You May Have A Jihadist Next Door


Not long ago I read an article from Gatestone Institute, that Islamists have infiltrated the Swedish Government. And as if this wasn’t enough, April was the month this year when the Islamist scandals came out in the light, from inside the Green Party (Miljöpartiet) and the scandals replaced one after the other. The Green Party sits in Sweden’s government, along with its coalition partner, the Social Democrats (Socialdemokraterna). They have made themselves known as a party favouring open borders, and with a passionate love for multiculturalism. In other words, BRAIN-DAMAGED.


These infatuations are precisely why the party has been a perfect candidate for Islamist infiltration. Within the Green Party, even to ask the question whether Muslims view Islam as a political force has been considered rude and “Islamophobic.”. And just think about it! These so-called individuals we have let inside our borders are making plans and intriguing everywhere. It could be in the apartment next door or at any localization near both you and me and our families. Because radical Islamist organizations are sprouting up all over the world, perhaps even in your own backyard. The author of this film (below) attempted to infiltrate one such extremist group in Britain. Over the course of two years, he gained unfettered access to their inner workings, and even rubbed shoulders with one of the most notorious ISIS militants on the international stage. The new documentary The Jihadist Next Door is the chronicle of this investigation.

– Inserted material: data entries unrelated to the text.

import Mathlib
import HarnessLib
import Summits.ResolutionOfSingularities.ResolutionOfSingularities.Theorems.WildQuotientsWildQuotientResolutionJordanFourReesFamily

/-!
# The seam at the two singular charts of `Bl_{I₆} 𝔸ⁿ` (`J₄`): `V[x_a²]` (for `H₀`) and `chartW` (for `H₁`)
(crux stmt-ResolutionOfSingularities-15640 `WildQuotients.WildQuotientResolution`, line `Sketch`;
chain w45c programme V4U, `L/w45c/CHAIN.md` v7.7 §0/§4 — the instantiations of
`BlowupExit.exists_basicOpen_sectionsEquiv` (p510259) announced in the docstring of
`…JordanFourReesFamily` (p511480), stated against the LITERAL binders `(ρ hρ ρB haut O hO hle)` of the
ring bricks `H₀` / `H₁` of `JordanFour.coneBrick_zero_of_ringBrick` / `coneBrick_T_of_ringBrick`
(res-L1-w45c-lead-1, p508076); written by res-D-pv-033 AS res-L1-w45c-stub-5 for res-type-087 (`H₀`)
and res-type-036 (`H₁`); [OURS · L1 W4.5c] — assembly of landed decls, NOT a statement of any
manuscript.)

* `JordanFour.exists_sectionsEquiv_chart0` — for a stable affine open `O₀` of the `ActionOver` with
  `O₀.1 = V[x_a²]`: the `φ`-family of p511480, the powers hypothesis `hP`, and a ring isomorphism
  `Ω₀ : (R[I₆t])_{(x_a² t)} ≃+* Γ(↥O₀.1, (O₀.1.ι ≫ π ≫ q)⁻¹ ⊤)` with
  (o) the coefficient law of `φ`, (i') `Ω₀ (reesChartBase f) = (π^* f)|_{O₀}` in the brick's `appLE`
  spelling, (ii) the action law `act g (Ω₀ y) = Ω₀ (map (φ g⁻¹) y)`, and (iii)
  `Ω₀ y ∈ invariantsRing ⊤ ↔ ∀ g, map (φ g) y = y`;
* `JordanFour.exists_sectionsEquiv_chartW` — the same at `O₁.1 = chartW = D₊(T′t · H′³t²)` (degree 3),
  with `base := fromZeroRingHom ∘ zeroRingHom`.
So `H₀` / `H₁` are reduced to algebra inside the homogeneous localisations (`ψ := Ω ∘ ψC`).
-/

-- single-problem summit: the doubled namespace component `ResolutionOfSingularities` is forced
set_option linter.dupNamespace false

noncomputable section

open CategoryTheory AlgebraicGeometry TopologicalSpace MvPolynomial Polynomial HomogeneousLocalization
open Literature.AlgebraicGeometry.Resolution Literature.AlgebraicGeometry.RelativeSpec
open scoped Pointwise

namespace Summit.ResolutionOfSingularities.ResolutionOfSingularities.Theorems.WildQuotientResolution.JordanFour

variable (k : Type) [Field k] (n : ℕ) (σ : MvPolynomial (Fin n) k ≃ₐ[k] MvPolynomial (Fin n) k)
  (a b c d : Fin n) (hab : a ≠ b) (hac : a ≠ c) (had : a ≠ d)
  (hb : σ (X b) = X b + X a) (hc : σ (X c) = X c + X b) (hd : σ (X d) = X d + X c)
  (hσ : ∀ i, i ≠ b → i ≠ c → i ≠ d → σ (X i) = X i)

/-- the generator vector of `I₆` (local shorthand; unfolds at elaboration) -/
local notation3 "g8" => (![X a ^ 2, X a * X b ^ 2, X a * X b * X c, X a * X c ^ 3, X b ^ 3,
  X b ^ 2 * X c ^ 2, X b * X c ^ 4, X c ^ 6] : Fin 8 → MvPolynomial (Fin n) k)
/-- `I₆` (local shorthand) -/
local notation3 "I6" => Ideal.span (Set.range g8)
/-- `ι₀ : k[x] → Γ(Spec k[x], ⊤)` (local shorthand) -/
local notation3 "ι₀" => (Scheme.ΓSpecIso (CommRingCat.of (MvPolynomial (Fin n) k))).inv.hom
/-- the quotient map `q : 𝔸ⁿ → 𝔸ⁿ/⟨σ⟩` (local shorthand) -/
local notation3 "qσ" => Spec.map (CommRingCat.ofHom (algebraMap
  (FixedPoints.subalgebra k (MvPolynomial (Fin n) k) (Subgroup.zpowers σ)) (MvPolynomial (Fin n) k)))

/-- `x_a² ∈ I₆` (generator `0`). [folklore] -/
theorem X_a_sq_mem_I6 : (X a ^ 2 : MvPolynomial (Fin n) k) ∈ I6 :=
  Ideal.subset_span ⟨0, rfl⟩

include hab hac had hb hc hd hσ in
-- the statement is long (literal binder types of the scaffold); elaboration needs head-room
set_option maxHeartbeats 4000000 in
/-- **The seam at `V[x_a²]` (for `H₀`).** For the binders `(ρ hρ ρB haut O₀ hO₀ hle)` of the ring
brick `H₀` of `JordanFour.coneBrick_zero_of_ringBrick`: the `φ`-family, `hP`, and
`Ω₀ : (R[I₆t])_{(x_a² t)} ≃+* Γ(↥O₀.1, (O₀.1.ι ≫ π ≫ q)⁻¹ ⊤)` with (o) coefficient law,
(i') `(π^* f)|_{O₀} = Ω₀ (reesChartBase f)`, (ii) action law, (iii) invariants `↔` fixed by all
`map (φ g)`. [OURS · L1 W4.5c] [folklore; assembly of landed decls] -/
theorem exists_sectionsEquiv_chart0
    (ρ : ↥(Subgroup.zpowers σ) →* Aut (Spec (CommRingCat.of (MvPolynomial (Fin n) k))))
    (hρ : ∀ g : ↥(Subgroup.zpowers σ), (ρ g).hom = Spec.map (CommRingCat.ofHom
      ((MulSemiringAction.toRingEquiv (↥(Subgroup.zpowers σ)) (MvPolynomial (Fin n) k) g⁻¹ :
        MvPolynomial (Fin n) k ≃+* MvPolynomial (Fin n) k) :
          MvPolynomial (Fin n) k →+* MvPolynomial (Fin n) k)))
    (ρB : ActionOver (affineBlowup.π I6 ≫ qσ) ↥(Subgroup.zpowers σ))
    (haut : ρB.aut = (affineBlowup.isBlowup I6).liftAction ρ
      (idealSheaf_I6_comap k n σ a b c (hσ a hab hac had) hb hc ρ hρ))
    (O₀ : ρB.StableAffineOpens)
    (hO₀ : O₀.1 = blowupChart (affineBlowup.π I6) (affineBlowup.idealSheaf I6)
      ⟨⊤, isAffineOpen_top _⟩ (ι₀ (X a ^ 2)))
    (hle : ((O₀.1.ι ≫ affineBlowup.π I6 ≫ qσ) ⁻¹ᵁ ⊤ : (O₀.1 : Scheme.{0}).Opens) ≤
      O₀.1.ι ⁻¹ᵁ blowupChart (affineBlowup.π I6) (affineBlowup.idealSheaf I6)
        ⟨⊤, isAffineOpen_top _⟩ (ι₀ (X a ^ 2))) :
    ∃ (φ : ↥(Subgroup.zpowers σ) → (reesGrading I6 →+*ᵍ reesGrading I6))
      (hP : ∀ g, Submonoid.powers (reesT (X a ^ 2 : MvPolynomial (Fin n) k) (X_a_sq_mem_I6 k n a b c)) ≤
        (Submonoid.powers (reesT (X a ^ 2 : MvPolynomial (Fin n) k) (X_a_sq_mem_I6 k n a b c))).comap
          (φ g))
      (Ω : HomogeneousLocalization.Away (reesGrading I6)
          (reesT (X a ^ 2 : MvPolynomial (Fin n) k) (X_a_sq_mem_I6 k n a b c)) ≃+*
        Γ((O₀.1 : Scheme.{0}), (O₀.1.ι ≫ affineBlowup.π I6 ≫ qσ) ⁻¹ᵁ ⊤)),
      (∀ (g : ↥(Subgroup.zpowers σ)) x, ((φ g x : reesAlgebra I6) : (MvPolynomial (Fin n) k)[X]) =
        (x : (MvPolynomial (Fin n) k)[X]).map ((MulSemiringAction.toRingEquiv
          (↥(Subgroup.zpowers σ)) (MvPolynomial (Fin n) k) g⁻¹ : _ ≃+* _) : _ →+* _)) ∧
      (∀ f : MvPolynomial (Fin n) k,
        O₀.1.ι.appLE (blowupChart (affineBlowup.π I6) (affineBlowup.idealSheaf I6)
            ⟨⊤, isAffineOpen_top _⟩ (ι₀ (X a ^ 2)))
          ((O₀.1.ι ≫ affineBlowup.π I6 ≫ qσ) ⁻¹ᵁ ⊤) hle
          ((affineBlowup.π I6).appLE ⊤ (blowupChart (affineBlowup.π I6) (affineBlowup.idealSheaf I6)
            ⟨⊤, isAffineOpen_top _⟩ (ι₀ (X a ^ 2))) (blowupChart_le_preimage _ _ _ _) (ι₀ f)) =
        Ω (reesChartBase (X a ^ 2 : MvPolynomial (Fin n) k) (X_a_sq_mem_I6 k n a b c) f)) ∧
      (∀ (g : ↥(Subgroup.zpowers σ)) y, (ρB.restrict O₀.1 O₀.2.1).act g ⊤ (Ω y) =
        Ω (HomogeneousLocalization.map (φ g⁻¹) (hP g⁻¹) y)) ∧
      (∀ y, Ω y ∈ (ρB.restrict O₀.1 O₀.2.1).invariantsRing ⊤ ↔
        ∀ g, HomogeneousLocalization.map (φ g) (hP g) y = y) := by
  have H := exists_reesGradedHom_family_I6 k n σ a b c d hab hac had hb hc hd hσ
  rcases H with ⟨φ, hφ, hf, hφ0, -⟩
  have h0 := X_a_sq_mem_I6 k n a b c
  have hP : ∀ g, Submonoid.powers (reesT (X a ^ 2 : MvPolynomial (Fin n) k) h0) ≤
      (Submonoid.powers (reesT (X a ^ 2 : MvPolynomial (Fin n) k) h0)).comap (φ g) := by
    intro g
    rintro _ ⟨m, rfl⟩
    exact ⟨m, by change _ ^ m = φ g (_ ^ m); rw [map_pow, hφ0 h0 g]⟩
  have hOs : O₀.1 = Proj.basicOpen (reesGrading I6) (reesT (X a ^ 2 : MvPolynomial (Fin n) k) h0) :=
    hO₀.trans (ToricExit.blowupChart_affineBlowup_eq_basicOpen_reesT (X a ^ 2) h0)
  have H2 := BlowupExit.exists_basicOpen_sectionsEquiv ρ hρ
    (idealSheaf_I6_comap k n σ a b c (hσ a hab hac had) hb hc ρ hρ) qσ ρB (fun g => by rw [haut])
    (reesT (X a ^ 2 : MvPolynomial (Fin n) k) h0) (reesT_mem _ _) one_pos φ hφ hf (hφ0 h0) hP
    O₀.1 O₀.2.1 hOs
  rcases H2 with ⟨Ω, hΩi, hΩii⟩
  refine ⟨φ, hP, Ω, hφ, fun f => ?_, hΩii, fun y => ?_⟩
  · -- (i') from (i) by composing the two `appLE`s
    rw [← CommRingCat.comp_apply, Scheme.Hom.appLE_comp_appLE]
    exact (hΩi f).symm
  · exact BlowupExit.mem_invariantsRing_iff_of_sectionsEquiv qσ ρB _ φ hP O₀.1 O₀.2.1 Ω hΩii y

include hab hac had hb hc hd hσ in
-- the statement is long (literal binder types of the scaffold); elaboration needs head-room
set_option maxHeartbeats 4000000 in
/-- **The seam at `chartW = D₊(T′t · H′³t²)` (for `H₁`).** For the binders
`(ρ hρ ρB haut O₁ hO₁ hle)` of the ring brick `H₁` of `JordanFour.coneBrick_T_of_ringBrick`: the
`φ`-family, `hP`, and `Ω_T : (R[I₆t])_{(T′t·H′³t²)} ≃+* Γ(↥O₁.1, (O₁.1.ι ≫ π ≫ q)⁻¹ ⊤)` with
(o) coefficient law, (i') `(π^* f)|_{O₁} = Ω_T (f/1)`, (ii) action law, (iii) invariants `↔` fixed
by all `map (φ g)`. [OURS · L1 W4.5c] [folklore; assembly of landed decls] -/
theorem exists_sectionsEquiv_chartW
    (ρ : ↥(Subgroup.zpowers σ) →* Aut (Spec (CommRingCat.of (MvPolynomial (Fin n) k))))
    (hρ : ∀ g : ↥(Subgroup.zpowers σ), (ρ g).hom = Spec.map (CommRingCat.ofHom
      ((MulSemiringAction.toRingEquiv (↥(Subgroup.zpowers σ)) (MvPolynomial (Fin n) k) g⁻¹ :
        MvPolynomial (Fin n) k ≃+* MvPolynomial (Fin n) k) :
          MvPolynomial (Fin n) k →+* MvPolynomial (Fin n) k)))
    (ρB : ActionOver (affineBlowup.π I6 ≫ qσ) ↥(Subgroup.zpowers σ))
    (haut : ρB.aut = (affineBlowup.isBlowup I6).liftAction ρ
      (idealSheaf_I6_comap k n σ a b c (hσ a hab hac had) hb hc ρ hρ))
    (O₁ : ρB.StableAffineOpens) (hO₁ : O₁.1 = chartW k n a b c d)
    (hle : ((O₁.1.ι ≫ affineBlowup.π I6 ≫ qσ) ⁻¹ᵁ ⊤ : (O₁.1 : Scheme.{0}).Opens) ≤
      O₁.1.ι ⁻¹ᵁ blowupChart (affineBlowup.π I6) (affineBlowup.idealSheaf I6)
        ⟨⊤, isAffineOpen_top _⟩ (ι₀ (tPrime k n a b c d))) :
    ∃ (φ : ↥(Subgroup.zpowers σ) → (reesGrading I6 →+*ᵍ reesGrading I6))
      (hP : ∀ g, Submonoid.powers (reesT (tPrime k n a b c d) (tPrime_mem_I6 k n a b c d) *
          hCubeT2 k n a b c) ≤
        (Submonoid.powers (reesT (tPrime k n a b c d) (tPrime_mem_I6 k n a b c d) *
          hCubeT2 k n a b c)).comap (φ g))
      (Ω : HomogeneousLocalization.Away (reesGrading I6)
          (reesT (tPrime k n a b c d) (tPrime_mem_I6 k n a b c d) * hCubeT2 k n a b c) ≃+*
        Γ((O₁.1 : Scheme.{0}), (O₁.1.ι ≫ affineBlowup.π I6 ≫ qσ) ⁻¹ᵁ ⊤)),
      (∀ (g : ↥(Subgroup.zpowers σ)) x, ((φ g x : reesAlgebra I6) : (MvPolynomial (Fin n) k)[X]) =
        (x : (MvPolynomial (Fin n) k)[X]).map ((MulSemiringAction.toRingEquiv
          (↥(Subgroup.zpowers σ)) (MvPolynomial (Fin n) k) g⁻¹ : _ ≃+* _) : _ →+* _)) ∧
      (∀ f : MvPolynomial (Fin n) k,
        O₁.1.ι.appLE (blowupChart (affineBlowup.π I6) (affineBlowup.idealSheaf I6)
            ⟨⊤, isAffineOpen_top _⟩ (ι₀ (tPrime k n a b c d)))
          ((O₁.1.ι ≫ affineBlowup.π I6 ≫ qσ) ⁻¹ᵁ ⊤) hle
          ((affineBlowup.π I6).appLE ⊤ (blowupChart (affineBlowup.π I6) (affineBlowup.idealSheaf I6)
            ⟨⊤, isAffineOpen_top _⟩ (ι₀ (tPrime k n a b c d))) (blowupChart_le_preimage _ _ _ _)
            (ι₀ f)) =
        Ω (((fromZeroRingHom (reesGrading I6) (.powers _)).comp (reesGrading.zeroRingHom I6)) f)) ∧
      (∀ (g : ↥(Subgroup.zpowers σ)) y, (ρB.restrict O₁.1 O₁.2.1).act g ⊤ (Ω y) =
        Ω (HomogeneousLocalization.map (φ g⁻¹) (hP g⁻¹) y)) ∧
      (∀ y, Ω y ∈ (ρB.restrict O₁.1 O₁.2.1).invariantsRing ⊤ ↔
        ∀ g, HomogeneousLocalization.map (φ g) (hP g) y = y) := by
  have H := exists_reesGradedHom_family_I6 k n σ a b c d hab hac had hb hc hd hσ
  rcases H with ⟨φ, hφ, hf, -, hφT⟩
  have hP : ∀ g, Submonoid.powers (reesT (tPrime k n a b c d) (tPrime_mem_I6 k n a b c d) *
        hCubeT2 k n a b c) ≤
      (Submonoid.powers (reesT (tPrime k n a b c d) (tPrime_mem_I6 k n a b c d) *
        hCubeT2 k n a b c)).comap (φ g) := by
    intro g
    rintro _ ⟨m, rfl⟩
    exact ⟨m, by change _ ^ m = φ g (_ ^ m); rw [map_pow, hφT g]⟩
  have hOs : O₁.1 = Proj.basicOpen (reesGrading I6)
      (reesT (tPrime k n a b c d) (tPrime_mem_I6 k n a b c d) * hCubeT2 k n a b c) :=
    hO₁.trans (chartW_def k n a b c d)
  have H2 := BlowupExit.exists_basicOpen_sectionsEquiv ρ hρ
    (idealSheaf_I6_comap k n σ a b c (hσ a hab hac had) hb hc ρ hρ) qσ ρB (fun g => by rw [haut])
    (reesT (tPrime k n a b c d) (tPrime_mem_I6 k n a b c d) * hCubeT2 k n a b c)
    (chartW_section_mem k n a b c d) (by norm_num) φ hφ hf hφT hP O₁.1 O₁.2.1 hOs
  rcases H2 with ⟨Ω, hΩi, hΩii⟩
  refine ⟨φ, hP, Ω, hφ, fun f => ?_, hΩii, fun y => ?_⟩
  · -- (i') from (i) by composing the two `appLE`s
    rw [← CommRingCat.comp_apply, Scheme.Hom.appLE_comp_appLE]
    exact (hΩi f).symm
  · exact BlowupExit.mem_invariantsRing_iff_of_sectionsEquiv qσ ρB _ φ hP O₁.1 O₁.2.1 Ω hΩii y

end Summit.ResolutionOfSingularities.ResolutionOfSingularities.Theorems.WildQuotientResolution.JordanFour

end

When we’re first introduced to Abu Rumaysah, he could pass for any working-class family man. Then he invites us into his storage unit where he keeps flags and other memorabilia representative of the Islamic State. A young father of four who operates a children’s party supply business, Rumaysah has been radicalized for over a decade, and is a strong advocate for the implementation of strict Sharia law in the United Kingdom. He threatens escalating waves of violence if the British government continues in their attempts to oppress and persecute members of his movement. Rumaysah will soon be known across the globe by a different name – Siddhartha Dhar – after he participates in the taped execution of suspected spies against ISIS.

The film shows us the growing tensions and physical altercations that result when Kurdish activists butt heads with radical Islamic recruiters on a busy public street. We’re given insights into the philosophy of these radicalized figures, and we learn of their motivations for fighting against a democratic system that they feel unfairly marginalized and stigmatized by. One interview subject responds to the horrendous Paris attacks as an example of “the chickens coming home to roost.”

The underground movement we witness brewing in the UK is just a single stitch in the fabric of a worldwide tapestry of homegrown terrorism. The Jihadist Next Door provides a platform from which a few of these terrorist sympathizers can plead their case, which is a dynamic that creates great conflict within the filmmaker himself. But with ISIS-inspired attacks on the rise in various regions around the world, it would be irresponsible of us to avoid a deeper understanding of the dark forces we face.